Dublin University A.F.C.
- Full name: Dublin University Association Football Club
- Founded: 1883
- Ground: College Park, Dublin
- League: Leinster Senior League College & Universities Football League League of Ireland B Division League of Ireland U21 Division
- Website: http://duafc.ucoz.com/
| Home colours | Away colours |

= Dublin University A.F.C. =

Dublin University Association Football Club is an Irish association football club based at Trinity College Dublin. Founded in 1883, Dublin University A.F.C. is the oldest surviving association football club in the Republic of Ireland. Their senior men's team currently competes in the Leinster Senior League. They have previously played in both the League of Ireland B Division and the League of Ireland U21 Division. The club also enters teams in the College & Universities Football League, the Women's Soccer Colleges Association of Ireland League, the Collingwood Cup and the FAI Intermediate Cup. The club has previously entered teams in both the Irish Cup and the FAI Cup.

==History==
===Early years===
In 1883 a group of former Trinity College Dublin students formed Dublin Association F.C., following a meeting in Tyrone Place, later to become Cathedral Street. Shortly after, the current students at TCD formed Dublin University A.F.C. and on 7 November 1883 the two clubs met in one of the earliest organised association football games played in Dublin. Dublin Association won the game 4–0. By 1890 Dublin Association was disbanded, leaving Dublin University A.F.C. as the oldest surviving association football club in the Republic of Ireland. On 30 November 1883 at College Park, Dublin University A.F.C. also played in the first ever game between a Belfast and Dublin team, losing 6–0 to Belfast Athletic. In 1883–84, together with Dublin Association, they became one of the first two Dublin clubs to compete in the Irish Cup. They continued to compete in the Irish Cup between 1883–84 and 1888–89, again from 1893–94 to 1899–1900 and then sporadically until 1912–13. Their best season came in 1885–86 when they reached the semi-final after scoring 18 goals without reply in the first four rounds. Ireland international, William Eames, captained the team from half-back. On 19 December 1885, Eames scored a goal in the 7–0 defeat of Clifton Park in the third round, adding three further goals in the 6–0 defeat of Banbridge in the next round. However, in the semi-final on 13 February 1886 they lost 4–0 to Distillery.

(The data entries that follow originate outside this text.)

/-- **A priori bound**: `|⟨W̃₁ W̃₂ W̃₃⟩_μ| ≤ 64` (each centred factor is bounded by `4`). [folklore] -/
theorem wilson_threePoint_abs_le_trivial (L : ℕ) [NeZero L] (β' : ℝ) (l₁ l₂ l₃ : List (Edge 3 L × Bool)) :
    let coords : GaugeConfig 3 L (Matrix.specialUnitaryGroup (Fin 2) ℂ) → (Edge 3 L × Fin 2 × Fin 2 × Bool → ℝ) :=
      fun V q => (fun z : ℂ => if q.2.2.2 then z.im else z.re)
        ((fundamentalRep (Fin 2) (V q.1) : Matrix (Fin 2) (Fin 2) ℂ) q.2.1 q.2.2.1)
    |∫ x, ((fun y : (Edge 3 L × Fin 2 × Fin 2 × Bool → ℝ) => ((l₁.map (fun a : Edge 3 L × Bool => if a.2 then ((fun (ee : Edge 3 L) => Matrix.of fun (i j : Fin 2) => ((y (ee, i, j, false) : ℝ) : ℂ) + ((y (ee, i, j, true) : ℝ) : ℂ) * Complex.I) a.1)ᴴ else (fun (ee : Edge 3 L) => Matrix.of fun (i j : Fin 2) => ((y (ee, i, j, false) : ℝ) : ℂ) + ((y (ee, i, j, true) : ℝ) : ℂ) * Complex.I) a.1)).prod).trace.re) (coords x) - ∫ x, (fun y : (Edge 3 L × Fin 2 × Fin 2 × Bool → ℝ) => ((l₁.map (fun a : Edge 3 L × Bool => if a.2 then ((fun (ee : Edge 3 L) => Matrix.of fun (i j : Fin 2) => ((y (ee, i, j, false) : ℝ) : ℂ) + ((y (ee, i, j, true) : ℝ) : ℂ) * Complex.I) a.1)ᴴ else (fun (ee : Edge 3 L) => Matrix.of fun (i j : Fin 2) => ((y (ee, i, j, false) : ℝ) : ℂ) + ((y (ee, i, j, true) : ℝ) : ℂ) * Complex.I) a.1)).prod).trace.re) (coords x) ∂(wilsonMeasure (d := 3) (L := L) (fundamentalRep (Fin 2)) β')) * ((fun y : (Edge 3 L × Fin 2 × Fin 2 × Bool → ℝ) => ((l₂.map (fun a : Edge 3 L × Bool => if a.2 then ((fun (ee : Edge 3 L) => Matrix.of fun (i j : Fin 2) => ((y (ee, i, j, false) : ℝ) : ℂ) + ((y (ee, i, j, true) : ℝ) : ℂ) * Complex.I) a.1)ᴴ else (fun (ee : Edge 3 L) => Matrix.of fun (i j : Fin 2) => ((y (ee, i, j, false) : ℝ) : ℂ) + ((y (ee, i, j, true) : ℝ) : ℂ) * Complex.I) a.1)).prod).trace.re) (coords x) - ∫ x, (fun y : (Edge 3 L × Fin 2 × Fin 2 × Bool → ℝ) => ((l₂.map (fun a : Edge 3 L × Bool => if a.2 then ((fun (ee : Edge 3 L) => Matrix.of fun (i j : Fin 2) => ((y (ee, i, j, false) : ℝ) : ℂ) + ((y (ee, i, j, true) : ℝ) : ℂ) * Complex.I) a.1)ᴴ else (fun (ee : Edge 3 L) => Matrix.of fun (i j : Fin 2) => ((y (ee, i, j, false) : ℝ) : ℂ) + ((y (ee, i, j, true) : ℝ) : ℂ) * Complex.I) a.1)).prod).trace.re) (coords x) ∂(wilsonMeasure (d := 3) (L := L) (fundamentalRep (Fin 2)) β')) * ((fun y : (Edge 3 L × Fin 2 × Fin 2 × Bool → ℝ) => ((l₃.map (fun a : Edge 3 L × Bool => if a.2 then ((fun (ee : Edge 3 L) => Matrix.of fun (i j : Fin 2) => ((y (ee, i, j, false) : ℝ) : ℂ) + ((y (ee, i, j, true) : ℝ) : ℂ) * Complex.I) a.1)ᴴ else (fun (ee : Edge 3 L) => Matrix.of fun (i j : Fin 2) => ((y (ee, i, j, false) : ℝ) : ℂ) + ((y (ee, i, j, true) : ℝ) : ℂ) * Complex.I) a.1)).prod).trace.re) (coords x) - ∫ x, (fun y : (Edge 3 L × Fin 2 × Fin 2 × Bool → ℝ) => ((l₃.map (fun a : Edge 3 L × Bool => if a.2 then ((fun (ee : Edge 3 L) => Matrix.of fun (i j : Fin 2) => ((y (ee, i, j, false) : ℝ) : ℂ) + ((y (ee, i, j, true) : ℝ) : ℂ) * Complex.I) a.1)ᴴ else (fun (ee : Edge 3 L) => Matrix.of fun (i j : Fin 2) => ((y (ee, i, j, false) : ℝ) : ℂ) + ((y (ee, i, j, true) : ℝ) : ℂ) * Complex.I) a.1)).prod).trace.re) (coords x) ∂(wilsonMeasure (d := 3) (L := L) (fundamentalRep (Fin 2)) β')) ∂(wilsonMeasure (d := 3) (L := L) (fundamentalRep (Fin 2)) β')| ≤ 64 := by
  intro coords
  haveI : IsProbabilityMeasure (wilsonMeasure (d := 3) (L := L) (fundamentalRep (Fin 2)) β') :=
    isProbabilityMeasure_wilsonMeasure (d := 3) (L := L) (fundamentalRep (Fin 2)) (continuous_fundamentalRep (Fin 2)) β'
  have hc₁ := abs_integral_word_le_two L β' l₁
  have hc₂ := abs_integral_word_le_two L β' l₂
  have hc₃ := abs_integral_word_le_two L β' l₃
  have hB : ∀ (l : List (Edge 3 L × Bool)) (c : ℝ), |c| ≤ 2 → ∀ x : GaugeConfig 3 L (Matrix.specialUnitaryGroup (Fin 2) ℂ), |(fun y : (Edge 3 L × Fin 2 × Fin 2 × Bool → ℝ) => ((l.map (fun a : Edge 3 L × Bool => if a.2 then ((fun (ee : Edge 3 L) => Matrix.of fun (i j : Fin 2) => ((y (ee, i, j, false) : ℝ) : ℂ) + ((y (ee, i, j, true) : ℝ) : ℂ) * Complex.I) a.1)ᴴ else (fun (ee : Edge 3 L) => Matrix.of fun (i j : Fin 2) => ((y (ee, i, j, false) : ℝ) : ℂ) + ((y (ee, i, j, true) : ℝ) : ℂ) * Complex.I) a.1)).prod).trace.re) (coords x) - c| ≤ 4 := by
    intro l c hc x
    have h := abs_word_le_two l x
    calc _ ≤ |(fun y : (Edge 3 L × Fin 2 × Fin 2 × Bool → ℝ) => ((l.map (fun a : Edge 3 L × Bool => if a.2 then ((fun (ee : Edge 3 L) => Matrix.of fun (i j : Fin 2) => ((y (ee, i, j, false) : ℝ) : ℂ) + ((y (ee, i, j, true) : ℝ) : ℂ) * Complex.I) a.1)ᴴ else (fun (ee : Edge 3 L) => Matrix.of fun (i j : Fin 2) => ((y (ee, i, j, false) : ℝ) : ℂ) + ((y (ee, i, j, true) : ℝ) : ℂ) * Complex.I) a.1)).prod).trace.re) (coords x)| + |c| := abs_sub _ _
      _ ≤ 2 + 2 := add_le_add h hc
      _ = 4 := by norm_num
  have h := norm_integral_le_of_norm_le_const (μ := (wilsonMeasure (d := 3) (L := L) (fundamentalRep (Fin 2)) β'))
    (f := fun x => ((fun y : (Edge 3 L × Fin 2 × Fin 2 × Bool → ℝ) => ((l₁.map (fun a : Edge 3 L × Bool => if a.2 then ((fun (ee : Edge 3 L) => Matrix.of fun (i j : Fin 2) => ((y (ee, i, j, false) : ℝ) : ℂ) + ((y (ee, i, j, true) : ℝ) : ℂ) * Complex.I) a.1)ᴴ else (fun (ee : Edge 3 L) => Matrix.of fun (i j : Fin 2) => ((y (ee, i, j, false) : ℝ) : ℂ) + ((y (ee, i, j, true) : ℝ) : ℂ) * Complex.I) a.1)).prod).trace.re) (coords x) - ∫ x, (fun y : (Edge 3 L × Fin 2 × Fin 2 × Bool → ℝ) => ((l₁.map (fun a : Edge 3 L × Bool => if a.2 then ((fun (ee : Edge 3 L) => Matrix.of fun (i j : Fin 2) => ((y (ee, i, j, false) : ℝ) : ℂ) + ((y (ee, i, j, true) : ℝ) : ℂ) * Complex.I) a.1)ᴴ else (fun (ee : Edge 3 L) => Matrix.of fun (i j : Fin 2) => ((y (ee, i, j, false) : ℝ) : ℂ) + ((y (ee, i, j, true) : ℝ) : ℂ) * Complex.I) a.1)).prod).trace.re) (coords x) ∂(wilsonMeasure (d := 3) (L := L) (fundamentalRep (Fin 2)) β')) * ((fun y : (Edge 3 L × Fin 2 × Fin 2 × Bool → ℝ) => ((l₂.map (fun a : Edge 3 L × Bool => if a.2 then ((fun (ee : Edge 3 L) => Matrix.of fun (i j : Fin 2) => ((y (ee, i, j, false) : ℝ) : ℂ) + ((y (ee, i, j, true) : ℝ) : ℂ) * Complex.I) a.1)ᴴ else (fun (ee : Edge 3 L) => Matrix.of fun (i j : Fin 2) => ((y (ee, i, j, false) : ℝ) : ℂ) + ((y (ee, i, j, true) : ℝ) : ℂ) * Complex.I) a.1)).prod).trace.re) (coords x) - ∫ x, (fun y : (Edge 3 L × Fin 2 × Fin 2 × Bool → ℝ) => ((l₂.map (fun a : Edge 3 L × Bool => if a.2 then ((fun (ee : Edge 3 L) => Matrix.of fun (i j : Fin 2) => ((y (ee, i, j, false) : ℝ) : ℂ) + ((y (ee, i, j, true) : ℝ) : ℂ) * Complex.I) a.1)ᴴ else (fun (ee : Edge 3 L) => Matrix.of fun (i j : Fin 2) => ((y (ee, i, j, false) : ℝ) : ℂ) + ((y (ee, i, j, true) : ℝ) : ℂ) * Complex.I) a.1)).prod).trace.re) (coords x) ∂(wilsonMeasure (d := 3) (L := L) (fundamentalRep (Fin 2)) β')) * ((fun y : (Edge 3 L × Fin 2 × Fin 2 × Bool → ℝ) => ((l₃.map (fun a : Edge 3 L × Bool => if a.2 then ((fun (ee : Edge 3 L) => Matrix.of fun (i j : Fin 2) => ((y (ee, i, j, false) : ℝ) : ℂ) + ((y (ee, i, j, true) : ℝ) : ℂ) * Complex.I) a.1)ᴴ else (fun (ee : Edge 3 L) => Matrix.of fun (i j : Fin 2) => ((y (ee, i, j, false) : ℝ) : ℂ) + ((y (ee, i, j, true) : ℝ) : ℂ) * Complex.I) a.1)).prod).trace.re) (coords x) - ∫ x, (fun y : (Edge 3 L × Fin 2 × Fin 2 × Bool → ℝ) => ((l₃.map (fun a : Edge 3 L × Bool => if a.2 then ((fun (ee : Edge 3 L) => Matrix.of fun (i j : Fin 2) => ((y (ee, i, j, false) : ℝ) : ℂ) + ((y (ee, i, j, true) : ℝ) : ℂ) * Complex.I) a.1)ᴴ else (fun (ee : Edge 3 L) => Matrix.of fun (i j : Fin 2) => ((y (ee, i, j, false) : ℝ) : ℂ) + ((y (ee, i, j, true) : ℝ) : ℂ) * Complex.I) a.1)).prod).trace.re) (coords x) ∂(wilsonMeasure (d := 3) (L := L) (fundamentalRep (Fin 2)) β'))) (C := 64)
    (ae_of_all _ fun x => by
      rw [Real.norm_eq_abs, abs_mul, abs_mul]
      have h1 := hB l₁ _ hc₁ x
      have h2 := hB l₂ _ hc₂ x
      have h3 := hB l₃ _ hc₃ x
      calc _ ≤ 4 * 4 * 4 := mul_le_mul (mul_le_mul h1 h2 (abs_nonneg _) (by norm_num)) h3 (abs_nonneg _) (by norm_num)
        _ = 64 := by norm_num)
  rw [probReal_univ, mul_one, Real.norm_eq_abs] at h
  exact h
/-!
# The Lieb–Wu solution of the half-filled Hubbard chain: Bethe-ansatz decomposition of `lieb_wu`

Family `hubbard` (trunk T-QLATTICE), statement hubbard.S10. This file decomposes the named fact
`Literature.MathematicalPhysics.QuantumLattice.lieb_wu` (`Literature/MathematicalPhysics/QuantumLattice/HubbardHubbardModel.lean`:
for `U > 0`, along the rings of even length `L = 2n → ∞` at half filling `N = L`, (i) the
ground-state energy per site of the Hubbard chain with `t = 1` tends to
`liebWuEnergy U = -4 ∫₀^∞ J₀J₁/(ω(1 + e^{ωU/2})) dω` and (ii) the charge gap
`E(N+1) + E(N-1) - 2E(N)` tends to `liebWuChargeGap U = U - 4 + 8 ∫₀^∞ J₁/(ω(1 + e^{ωU/2})) dω`)
into the intermediate results of the printed derivation, each vendored as a named fact
(`def … : Prop`, D-0014) with its own cite, and PROVES the assembly
`lieb_wu_of_roots : F1 → F2′ → F3 → F4 → F5a → F5b → lieb_wu` (and the two halves
`lieb_wu_energy_of'`, `lieb_wu_chargeGap_of`; the earlier `lieb_wu_of : F2 → F3 → F4 → F5a → F5b →
lieb_wu` is kept but its hypothesis F2 is false at `m = 0`, see F2′). Nothing in
`HubbardHubbardModel.lean` is restated or changed.

## The printed architecture (Lieb–Wu 1968/2003, Goldbaum 2005)

Units: Lieb–Wu and Goldbaum write `H = T Σ_{⟨ij⟩σ} c†_{iσ} c_{jσ} + U Σ n_{i↑} n_{i↓}` with `T = -1`
(Lieb–Wu 2003, §1, after eq. (1)); this is `Literature.Hubbard.hamiltonian G 1 U` (`-t Σ c†c`, `t = 1`).
`N_a` = number of sites (`L` here), `N` electrons, `M` down and `M' = N - M` up spins.

1. (Bethe ansatz, Lieb–Wu 2003 §3.) For real, ordered, unequal `k₁ < ⋯ < k_N` and
   `Λ₁ < ⋯ < Λ_M` solving the **Lieb–Wu equations**
   `N_a k_j = 2π I_j + Σ_β θ(2 sin k_j - 2Λ_β)`,
   `Σ_j θ(2 sin k_j - 2Λ_α) = 2π J_α - Σ_β θ(Λ_α - Λ_β)`, `θ(p) = -2 arctan(2p/U)`
   (`IsLiebWuRoots`), the Bethe wave function — if it is not identically
   zero — is an eigenvector with energy `E = -2 Σ_j cos k_j` (`betheEnergy`). For the ground state
   with `N = 2 × odd`, `M = N/2` odd, the quantum numbers are `I_j = j - (N+1)/2`,
   `J_α = α - (M+1)/2` (`liebWuGroundNumbers`). Lieb–Wu require `N_a = 2 × (odd integer)` so that
   `M = M' = N_a/2` is odd at half filling (2003, §2, p. 4 of arXiv:cond-mat/0207529).
2. (Existence, Goldbaum 2005 Thm 1.1.) For `N` even and `M` odd these equations have a real
   solution with `-π ≤ k₁ < ⋯ < k_N ≤ π`, `Λ₁ < ⋯ < Λ_M`, lying on a continuous curve of solutions
   from `U = ∞` to any `U > 0` (`goldbaum_liebWuGroundRoots_exists`, F1, half-filled case).
3. (Ground state, Goldbaum 2005 §4 with Lieb–Wu 2003 §2 items 1.–2. and §3 (a)–(b).) The ground
   state in the sector `(M, M')`, `M, M'` odd, is unique for every `U` (Perron–Frobenius on the
   region `R`); the Bethe state is the ground state at `U = ∞`; along Goldbaum's curve the roots
   are algebraic in `U`, the Bethe norm vanishes for at most finitely many `U`, and redefining the
   state there by limits shows "the Bethe Ansatz gives us the true ground state of the system for
   any `U > 0`". Hence (F2c, `liebWu_minEnergyOn_szSector_eq_betheEnergy`) the lowest energy of
   the sector `M = M' = 2m + 1` on the ring of `4m + 2` sites is `-2 Σ cos k_j` for suitable
   ground-state roots, and (F2′, `liebWu_groundEnergyAt_eq_betheEnergy'`) so is the ground-state
   energy at half filling over all `S^z` (every spin multiplet has an `S^z = 0` member).
4. (Thermodynamic limit, Goldbaum 2005 §5 with Lieb–Wu 2003 §§4–6.) At half filling the
   empirical root densities of any such family converge to Lieb–Wu's `ρ₀`, `σ₀`
   (2003, §6, boxed formulas; Goldbaum (5.16)–(5.17)), "which yield the ground state energy"
   `E₀(N_a/2, N_a/2) = -4 N_a ∫₀^∞ J₀(ω)J₁(ω)/(ω(1 + e^{ωU/2})) dω` (2003, §6, boxed). This is F3,
   `liebWu_betheEnergy_tendsto`.
   CAVEAT (`N_a = 2`): Lieb–Wu's ring Hamiltonian sums `c†_{iσ} c_{i+1,σ} + h.c.` over
   `i = 1, …, N_a` with `N_a + 1 ≡ 1`, which for `N_a = 2` is a double bond, whereas
   `hubbardChain 2` has a single bond; the finite-ring identification is therefore vendored for
   `N_a = 4m + 2 ≥ 6` only (F2′, F2c), and F1 supplies roots on all rings.
5. (All even lengths.) Items 1–4 give (i) along `L = 4m + 2`. For `L = 4m` (`M = L/2` even, not
   covered by the printed Bethe-ansatz analysis) one needs that the thermodynamic limit of the
   energy per site exists along all even rings (F4, `hubbardChain_energyPerSite_limit_exists`,
   folklore subadditivity); then the limit is identified on the subsequence `L = 4m + 2`.
6. (Charge gap.) Particle–hole symmetry on the even ring gives
   `E(M, M') = -(N_a - N)U + E(N_a - M, N_a - M')` (Lieb–Wu 2003, §1, eq. (3)), whence
   `E(N_a + 1) = E(N_a - 1) + U` and `μ₊ + μ₋ = U` for `μ₊ = E(N_a+1) - E(N_a)`,
   `μ₋ = E(N_a) - E(N_a-1)` (Essler et al. 2005, (6.32)–(6.34)); this is F5a,
   `hubbardChain_groundEnergyAt_particleHole`. Lieb–Wu compute
   `μ₋(U) = 2 - 4 ∫₀^∞ J₁(ω)/(ω(1 + e^{ωU/2})) dω` (2003, §7, boxed formula; PRL 1968) — F5b,
   `liebWu_muMinus_tendsto` — so that `μ₊ - μ₋ = U - 2μ₋ = liebWuChargeGap U`
   (Essler et al. (6.35); `liebWuChargeGap_eq`).

## Rigour status of the nodes (read before attempting `_holds` discharges)

* F1, F3: theorems in print (Goldbaum 2005, Thm 1.1 and §5; Lieb–Wu 2003 Thm 1 and §6).
* F2: printed as a proof in prose (Goldbaum 2005 §4, resting on Lieb–Wu 2003 §2); Lieb–Wu 2003
  themselves (§3 and §8) list the ground-state identification as open at the time. As first
  vendored (F2, all `m`) the node is FALSE at `m = 0` (`N_a = 2`: single versus double bond, see
  the docstring of F2′; refuted in `LiebWuBetheAnsatzProofs`); it is superseded by F2′ (`m ≥ 1`) and the assembly `lieb_wu_of_roots`
  (with F1 supplying roots on all rings). DECOMPOSED: F2′ follows
  (`LiebWuBetheAnsatzProofs.liebWu_groundEnergyAt_eq_betheEnergy'_of_szSector`) from its sector
  form F2c (`liebWu_minEnergyOn_szSector_eq_betheEnergy`: Goldbaum §4 in the sector
  `M = M' = 2m + 1`, `m ≥ 1`) by the PROVED `SU(2)` reduction
  `groundEnergyAt_eq_minEnergyOn_szSector` (`HubbardRingPerronFrobeniusProofs`). Of the printed
  ingredients of F2c, the uniqueness and positivity of the sector ground state for all `U`
  (Lieb–Wu 2003, §2, items 1.–2., Perron–Frobenius) is PROVED
  (`liebWu_isGroundStateInSector_ring`, `HubbardRingPerronFrobeniusProofs`, on
  `PerronFrobeniusGroundState`); the Bethe-ansatz eigenvector theorem (Lieb–Wu 1968,
  eqs. (3)–(11)) and Goldbaum's continuity/algebraicity argument (Thm 1.1, §4) remain.
  CENSUS of what remains for F2c (recorded when F2 itself was closed as mis-stated; F2 is the
  conjunction of F2′ and its false instance `m = 0`, `liebWu_groundEnergyAt_eq_betheEnergy_iff`):
  (1) the nested Bethe-ansatz eigenvector theorem — NOW PROVED in the tree (2026-08-15):
  `HubbardBA.betheVector_of_isLiebWuGroundRoots` (`LiebWuBetheEigenvector.lean`): for `U ≠ 0`,
  `m ≥ 1` and `IsLiebWuGroundRoots U m k Λ` the Bethe vector `Φ = HubbardBA.betheVector (U/4) k Λ`
  (Essler et al. (2005) (3.89)–(3.91) = Lieb–Wu 1968 eqs. (3)–(8), built on the algebraic Bethe
  ansatz of the inhomogeneous XXX chain, `XXXAlgebraicBetheAnsatz.lean`,
  `XXXBetheVectorTransport.lean`, the wave function on `ℤ^N` with its Schrödinger equation and
  periodicity, `LiebWuBetheWaveFunction.lean`, and first quantisation on the Fock space,
  `FockFirstQuantization.lean`) satisfies `hamiltonian (hubbardChain (4m+2)) 1 U *ᵥ Φ =
  betheEnergy k • Φ` and `Φ ∈ szSector (4m+2) 0`; what (1) does NOT give is `Φ ≠ 0` (Essler et al.
  §3.5 conjecture the norm formula; Goldbaum 2005 Thm 4.2 proves non-vanishing only for
  `N_a ≥ N + M`, not at half filling), see (3)–(4); (2) the continuity principle — PROVED
  (`liebWu_eigenvalue_continuation`, `HubbardRingGroundStateContinuityProofs`, on the abstract
  `SectorEigenvalueContinuation`), parametrised by the coupling `U ∈ S ⊆ ℝ` itself, whereas
  Goldbaum's connected set of solutions need not be a graph over `U` (a version over a preconnected
  parameter space is what §4 uses); (3) Goldbaum's connected set of solutions from any `U₀ > 0` to
  arbitrarily large `U` (§3: inward-pointing field on `∂Ω`, index count, polynomial approximation)
  and the generic non-vanishing of the Bethe vector along it (§4: elimination, roots algebraic in
  `U`, finitely many zeros and poles, redefinition by limits of normalised eigenvectors; Thm 4.2
  covers `N/N_a ≤ 2/3` only, not half filling) — NOT in the tree (F1 is the pointwise existence);
  (4) the ANCHOR of the continuation: both sources start it at `U = ∞` (Goldbaum 2005, §1: the
  `I_j`, `J_α` "give us the correct solution in the limit `U → ∞`"; Lieb–Wu 2003, §3: the ansatz
  "coincides with the exact solution for `U = ∞`"), but at half filling the rescaled sector
  Hamiltonian `H/U → Σ_x n_{x↑} n_{x↓}` (`U → ∞`) has the whole singly-occupied subspace of the
  sector `(4m + 2, S^z = 0)` as its zero-energy ground space, so the lowest eigenvalue is NOT
  simple at the anchor and the clopen argument of (2) cannot be started there; a finite-`U` anchor
  needs the order-`t²/U` (antiferromagnetic Heisenberg ring) splitting of this degeneracy together
  with the identification of the Heisenberg ring's ground state (`M` odd) with its Bethe state
  (a Yang–Yang 1966-type continuity in the anisotropy), and neither source prints such an argument
  (Lieb–Wu 2003, §2 and §3, list the identification as an open problem). F2c and F2′ therefore
  remain named facts whose discharge is not available from print as it stands.
* F4: not in the Lieb–Wu papers (they fix `N_a = 2 × odd`); folklore (Fekete). PROVED
  (`HubbardModelThermodynamicLimitProofs`: ring cut + subadditivity; discharged at the end of this
  file, `hubbardChain_energyPerSite_limit_exists_holds`).
* F5a: elementary (unitary particle–hole conjugation), printed as Lieb–Wu 2003 eq. (3). PROVED
  (`HubbardModelParticleHoleProofs`; discharged at the end of this file,
  `hubbardChain_groundEnergyAt_particleHole_holds`).
* F5b: NO printed proof. Lieb–Wu 2003 §7 *define* `μ_±` as the one-sided derivatives at `n = 1`
  of the convex infinite-volume energy density `e(n)` and compute `μ₋` by a leading-order
  perturbation of the integral equations (§7.1) and, formally, from the Bethe ansatz with
  `N_a - 4` electrons (§7.2); PRL 1968 and Essler et al. (6.32) state it for the finite
  differences `E(L) - E(L-1)`. Part (ii) of `lieb_wu` therefore transcribes an announced and
  universally accepted, but not rigorously proved, result; `lieb_wu` itself is unchanged.

## Design notes

* Quantum numbers are 0-based: `liebWuGroundNumbers n i = i - (n - 1)/2` for `i : Fin n` is
  Lieb–Wu's `j - (n + 1)/2`, `j = i + 1 ∈ {1, …, n}`; the same formula serves `I` (`n = N`) and
  `J` (`n = M`).
* Half filling on the rings covered by the sources is parametrised as `N = N_a = 4m + 2`,
  `M = 2m + 1` (`IsLiebWuGroundRoots U m k Λ`); the root bounds `-π ≤ k_j ≤ π` and strict
  monotonicity are exactly Goldbaum's Theorem 1.1.
* F2 is existential in the roots (uniqueness of the solution of the Lieb–Wu equations is not
  proved in print: Lieb–Wu 2003 §3 "presumably unique"; Goldbaum "at least one").
* `liebWuMuMinus U = 2 - 4 ∫₀^∞ J₁/(ω(1 + e^{ωU/2}))` reuses `liebWuChargeGapIntegrand` of
  `LiebWuIntegrals`; `liebWuChargeGap U = U - 2 · liebWuMuMinus U` is `liebWuChargeGap_eq_muMinus`.
* Mathlib search: `rg -i 'bethe|lieb.wu|hubbard'` over Mathlib finds nothing; `Real.arctan`,
  `StrictMono`, `Filter.Tendsto`, `tendsto_nhds_unique` are Mathlib's.

## Sources

* E. H. Lieb, F. Y. Wu, *Absence of Mott transition in an exact solution of the short-range,
  one-band model in one dimension*, PRL 20 (1968) 1445 (announcement; key `LiebWuPRL1968`);
  read in the reprint A. Montorsi (ed.), *The Hubbard Model — A Reprint Volume*, World
  Scientific (1992), [2.1], pp. 63–68 (held): eq. (3) (first-quantised equation), (5) (ansatz),
  (6) (`E = -2 Σ cos k_j`), (9)–(11) (Lieb–Wu equations and the parity rules for `I_j`, `J_α`),
  (20) (`E(N_a/2, N_a/2; U)`), (21) (`μ_± := E(M±1∓0, M) - …`, finite differences of sector
  energies), (22) (`μ₊ = U - μ₋`), (23) (`μ₋`).
* E. H. Lieb, F. Y. Wu, *The one-dimensional Hubbard model: a reminiscence*, Physica A 321 (2003)
  1–27 = arXiv:cond-mat/0207529 (held; key `LiebWuPhysicaA2003`): §1 eq. (3); §2 items 1.–2.;
  §3 (Lieb–Wu equations, (a), (b)); §5 Theorem 1; §6 boxed `ρ₀, σ₀, E₀`; §7 boxed `μ₋`; §8.
* P. S. Goldbaum, *Existence of solutions to the Bethe ansatz equations for the 1D Hubbard model:
  finite lattice and thermodynamic limit*, CMP 258 (2005) 317–337 = arXiv:cond-mat/0403736
  (held; key `Goldbaum2005`): Thm 1.1, §4 (Thm 4.2), §5 (5.1)–(5.17), §6.
* F. H. L. Essler, H. Frahm, F. Göhmann, A. Klümper, V. E. Korepin, *The One-Dimensional Hubbard
  Model*, CUP 2005 (held; key `EsslerEtAl2005`): §6.3, eqs. (6.31)–(6.35), pp. 199–200.
-/

noncomputable section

On 27 October 1892 Dublin University A.F.C. became founder members of the Leinster Football Association. The LFA soon organized their own cup competition, the Leinster Senior Cup which was first played for in 1892–93. The inaugural final saw Leinster Nomads defeat Dublin University 2–1. Dublin University also played in the 1893–94 and 1894–95 finals, losing both to Bohemians after replays. Dublin University also became founder members of the Leinster Senior League.

===Intervarsity===
Dublin University A.F.C. is affiliated to the Irish Universities Football Union and regularly competes in annual intervarsity competitions such as the Collingwood Cup, the Farquhar Cup, the Crowley Cup and the Harding Cup. In 1914, together with University College Dublin, Queen's University Belfast and University College Galway, Dublin University entered the inaugural Collingwood Cup tournament.
However, during the First World War/Irish War of Independence era, the club ceased to exist and despite several attempts at a relaunch, it was not until 1939 that the club was reformed. In 1947 and 1949 Dublin University shared the Collingwood Cup with QUB and UCD respectively. However the club would have to wait until 1967 before it won the Collingwood Cup outright for the first time. In the final at College Park they defeated QUB 1–0 with a penalty scored five minutes from the end. In 1979 with a team featuring Hugo MacNeill and coached by Liam Tuohy, Dublin University won the Collingwood Cup outright for a second time. MacNeill scored twice in the final as Dublin University defeated Maynooth University 2–0.

===National level===
In the late 1960s Dublin University rejoined the Leinster Senior League and in 1975 they were elected to the League of Ireland B Division. In 2005 when the B Division was reformed as the League of Ireland U21 Division, they remained in the new division. However the U21 Division operated as a summer league and Dublin University struggled to field teams during the summer months when the university was closed. After three years of summer football, Dublin University's senior team re-joined the Leinster Senior League in 2008–09.

==Grounds==
Dublin University play their home matches at College Park, Dublin. They also play at their grounds in Santry. Throughout their history, the club has also played at grounds in Clontarf and Grangegorman. They have also ground shared with both Jacobs Football Club and St Patrick's Athletic.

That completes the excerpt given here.